А утром, едва проснувшись, он сразу же продолжил вчерашний разговор. Такая настойчивость заставила Никиту насторожиться. «Почему он так уговаривает идти в Запорожье? Нет ли тут какого подвоха? Соблазнит чего доброго, а потом сам же и выдаст. Недаром даже Егорыч — на что прост был душою, а и тот не верил ему».

— Хватит, надоело! — нахмурился Никита. — Тра-та-та, тра-та-та! В ушах звон пошел. — Он остановился и с издевкой спросил: — А коли там молочные реки, кисельные берега, какого лешего ты к нам вернулся?

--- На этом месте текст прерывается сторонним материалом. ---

/-! ## §4 `TwistedLiouvilleSmall` from the Möbius statement -/

/-- **The registered stub `stub_twistedLiouvilleSmall` reduced to Möbius sums.**  If for every `ε > 0` there is
`y₀` with `‖Σ_{n ≤ y} μ(n) χ(n)‖ ≤ ε y` for all real `y ≥ y₀`, all `t` with `2^t ≤ y` and all Dirichlet characters
`χ` mod `2^t` (Möbius–character sums are `o(y)` uniformly for `2`-power moduli up to `y` — Banks–Shparlinski 2019
Thm 2.2 for conductors `2^γ ≥ 2^{γ₀}` plus Green 2012 Thm 3 below; NOT proved in the tree), then
`TwistedLiouvilleSmall`.  Proof: §3 at `N = 2^(n+k)`, `δ = ε/4`, `D = ⌈4/ε⌉`, the hypothesis being used at
`y = N/d² ≥ N/D² ≥ max(y₀, 2^k)` for `d ≤ D` (note `2^k ≤ 2^n` as `k ≤ n`), valid once `2^n ≥ (y₀ ⊔ 1) D²`.
[folklore] -/
theorem twistedLiouvilleSmall_of_moebius
    (hμ : ∀ ε : ℝ, 0 < ε → ∃ y₀ : ℝ, ∀ y : ℝ, y₀ ≤ y → ∀ (t : ℕ) (χ : DirichletCharacter ℂ (2 ^ t)),
      (2 : ℝ) ^ t ≤ y →
        ‖∑ n ∈ Ioc 0 ⌊y⌋₊, ((ArithmeticFunction.moebius n : ℤ) : ℂ) * χ (n : ZMod (2 ^ t))‖ ≤ ε * y) :
    TwistedLiouvilleSmall := by
  intro ε hε
  -- constants
  set δ : ℝ := ε / 4 with hδdef
  have hδ : 0 < δ := by positivity
  obtain ⟨y₀, hy₀⟩ := hμ δ hδ
  obtain ⟨D, hD⟩ := exists_nat_ge (4 / ε)
  have hD1 : 1 ≤ D := by
    have h : (0 : ℝ) < D := lt_of_lt_of_le (by positivity) hD
    exact_mod_cast Nat.one_le_iff_ne_zero.mpr (by rintro rfl; simp at h)
  have hD0 : (0 : ℝ) < D := by exact_mod_cast hD1
  -- threshold: `2^n ≥ (max y₀ 1) D²`
  obtain ⟨T, hT⟩ := exists_nat_ge (max y₀ 1 * (D : ℝ) ^ 2)
  refine ⟨T, fun n hn k hkn χ => ?_⟩
  have h2n : max y₀ 1 * (D : ℝ) ^ 2 ≤ (2 : ℝ) ^ n :=
    hT.trans ((show (T : ℝ) ≤ n by exact_mod_cast hn).trans (by exact_mod_cast Nat.lt_two_pow_self.le))
  set N : ℕ := 2 ^ (n + k) with hN
  have hNreal : (N : ℝ) = (2 : ℝ) ^ (n + k) := by rw [hN]; push_cast; rfl
  have hNk : (2 : ℝ) ^ k * 2 ^ n = N := by rw [hNreal, pow_add, mul_comm]
  rw [twistedSum_eq_Ioc]
  -- the Möbius hypothesis at `y = N/d²`, `d ≤ D`
  have hM : ∀ d ∈ Ioc 0 D,
      ‖∑ m ∈ Ioc 0 (N / (d * d)), ((μ m : ℤ) : ℂ) * χ (m : ZMod (2 ^ k))‖ ≤ δ * ((N : ℝ) / ((d * d : ℕ) : ℝ)) := by
    intro d hd
    rw [mem_Ioc] at hd
    have hd0 : (0 : ℝ) < d := by exact_mod_cast hd.1
    have hdD : (d : ℝ) ≤ D := by exact_mod_cast hd.2
    set y : ℝ := (N : ℝ) / ((d * d : ℕ) : ℝ) with hy
    have hfloor : ⌊y⌋₊ = N / (d * d) := by rw [hy, Nat.floor_div_eq_div]
    have hdd : ((d * d : ℕ) : ℝ) = (d : ℝ) ^ 2 := by push_cast; ring
    -- `y ≥ N / D² ≥ max y₀ 1 · 2^k ≥ y₀` and `≥ 2^k`
    have hylow : max y₀ 1 * (2 : ℝ) ^ k ≤ y := by
      rw [hy, hdd, le_div_iff₀ (by positivity)]
      calc max y₀ 1 * (2 : ℝ) ^ k * (d : ℝ) ^ 2 ≤ max y₀ 1 * (2 : ℝ) ^ k * (D : ℝ) ^ 2 := by gcongr
        _ = (2 : ℝ) ^ k * (max y₀ 1 * (D : ℝ) ^ 2) := by ring
        _ ≤ (2 : ℝ) ^ k * 2 ^ n := mul_le_mul_of_nonneg_left h2n (by positivity)
        _ = N := hNk
    have h1k : (1 : ℝ) ≤ (2 : ℝ) ^ k := one_le_pow₀ (by norm_num)
    have hyy₀ : y₀ ≤ y := by
      calc y₀ ≤ max y₀ 1 := le_max_left _ _
        _ = max y₀ 1 * 1 := (mul_one _).symm
        _ ≤ max y₀ 1 * (2 : ℝ) ^ k := mul_le_mul_of_nonneg_left h1k (le_trans zero_le_one (le_max_right _ _))
        _ ≤ y := hylow
    have hyk : (2 : ℝ) ^ k ≤ y := by
      calc (2 : ℝ) ^ k = 1 * (2 : ℝ) ^ k := (one_mul _).symm
        _ ≤ max y₀ 1 * (2 : ℝ) ^ k := mul_le_mul_of_nonneg_right (le_max_right _ _) (by positivity)
        _ ≤ y := hylow
    have := hy₀ y hyy₀ k χ hyk
    rwa [hfloor] at this
  refine (norm_twisted_liouville_le_of_moebius χ N D hD1 hδ.le hM).trans ?_
  -- `2 δ N + N/D ≤ ε N`
  have hND : (N : ℝ) / D ≤ ε / 4 * N := by
    rw [div_le_iff₀ hD0]
    have : (4 : ℝ) / ε * (ε / 4 * N) = N := by field_simp
    calc (N : ℝ) = 4 / ε * (ε / 4 * N) := this.symm
      _ ≤ D * (ε / 4 * N) := mul_le_mul_of_nonneg_right hD (by positivity)
      _ = ε / 4 * N * D := by ring
  calc 2 * δ * (N : ℝ) + N / D ≤ 2 * (ε / 4) * N + ε / 4 * N := by rw [hδdef]; gcongr
    _ ≤ ε * N := by nlinarith [Nat.cast_nonneg (α := ℝ) N, hε.le]
    _ = ε * 2 ^ (n + k) := by rw [hNreal]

— Хи-хи-хи-хи! — зашелся Воробей, — Прогнали казаки, обиделись на меня на безгрешного. А за что? Вот за что: «За кошем делай что хочешь, — как упреждал дид запорожец, — а в кошу нет пощады ворам».

— Попался, значит?

— Так, так, браток. Да, да, угадал.

— Жаль, жаль…

— Чего уж жалеть! Слава богу, живым хоть оставили.

— Вот то-то и жалко! По мне, Воробей, давно пора ворону заклевать тебя насмерть.

— Я тебе заклюю! Хо-хо-хо-хо! Нет, я так, не бойся, не буду бить, — отскакивая в сторону, чтобы спастись от поднятого Никитою для удара кулака, захохотал Воробей. — Экий, право, ты норовистый… Хочешь, расскажу, как было дело?

— Рассказывай.

Из его слов, часто прерываемых скоморошьими шутками и уморительным кривляньем, Никита узнал, что Воробей, весело живя у запорожцев, начал заметно худеть, задумываться о чем-то невеселом и почти не прикасался к горилке. По ночам, оставаясь с глазу на глаз со своим закадычным другом Харцызом, он плаксиво жаловался на свою «злую долю» и на «нечистую силу», которая соблазняет его утопиться в Днепре. По чужому добру стосковался.

Прошло еще несколько дней, и Воробей почувствовал, что больше не в силах бороться с искушением. Виною тому были добытые где-то одним из запорожцев червоные, с золотыми подковами чеботы. Жизнь без них показалась Воробью пустой и бесцельной.

Поздней ночью он пробрался в курень и нащупал чеботы, стоявшие у изголовья казака. Только что он их взял, как раздался хриплый голос казака: «Ну, ну, блукайте тут!»

От неожиданности Воробей разжал руки. Чеботы грохнули на грудь запорожца.

Трое суток продержали Воробья на площади, прикованным к позорному столбу. Рой комаров облепил его тело. У столба, на столе, стояло ведерко с горилкой. Полные презрения, подходили запорожцы к преступнику и тыкали краем ведерка в мертвенно сжатые губы: «Пей, бисов сын! Пей, штоб ты сказывся!»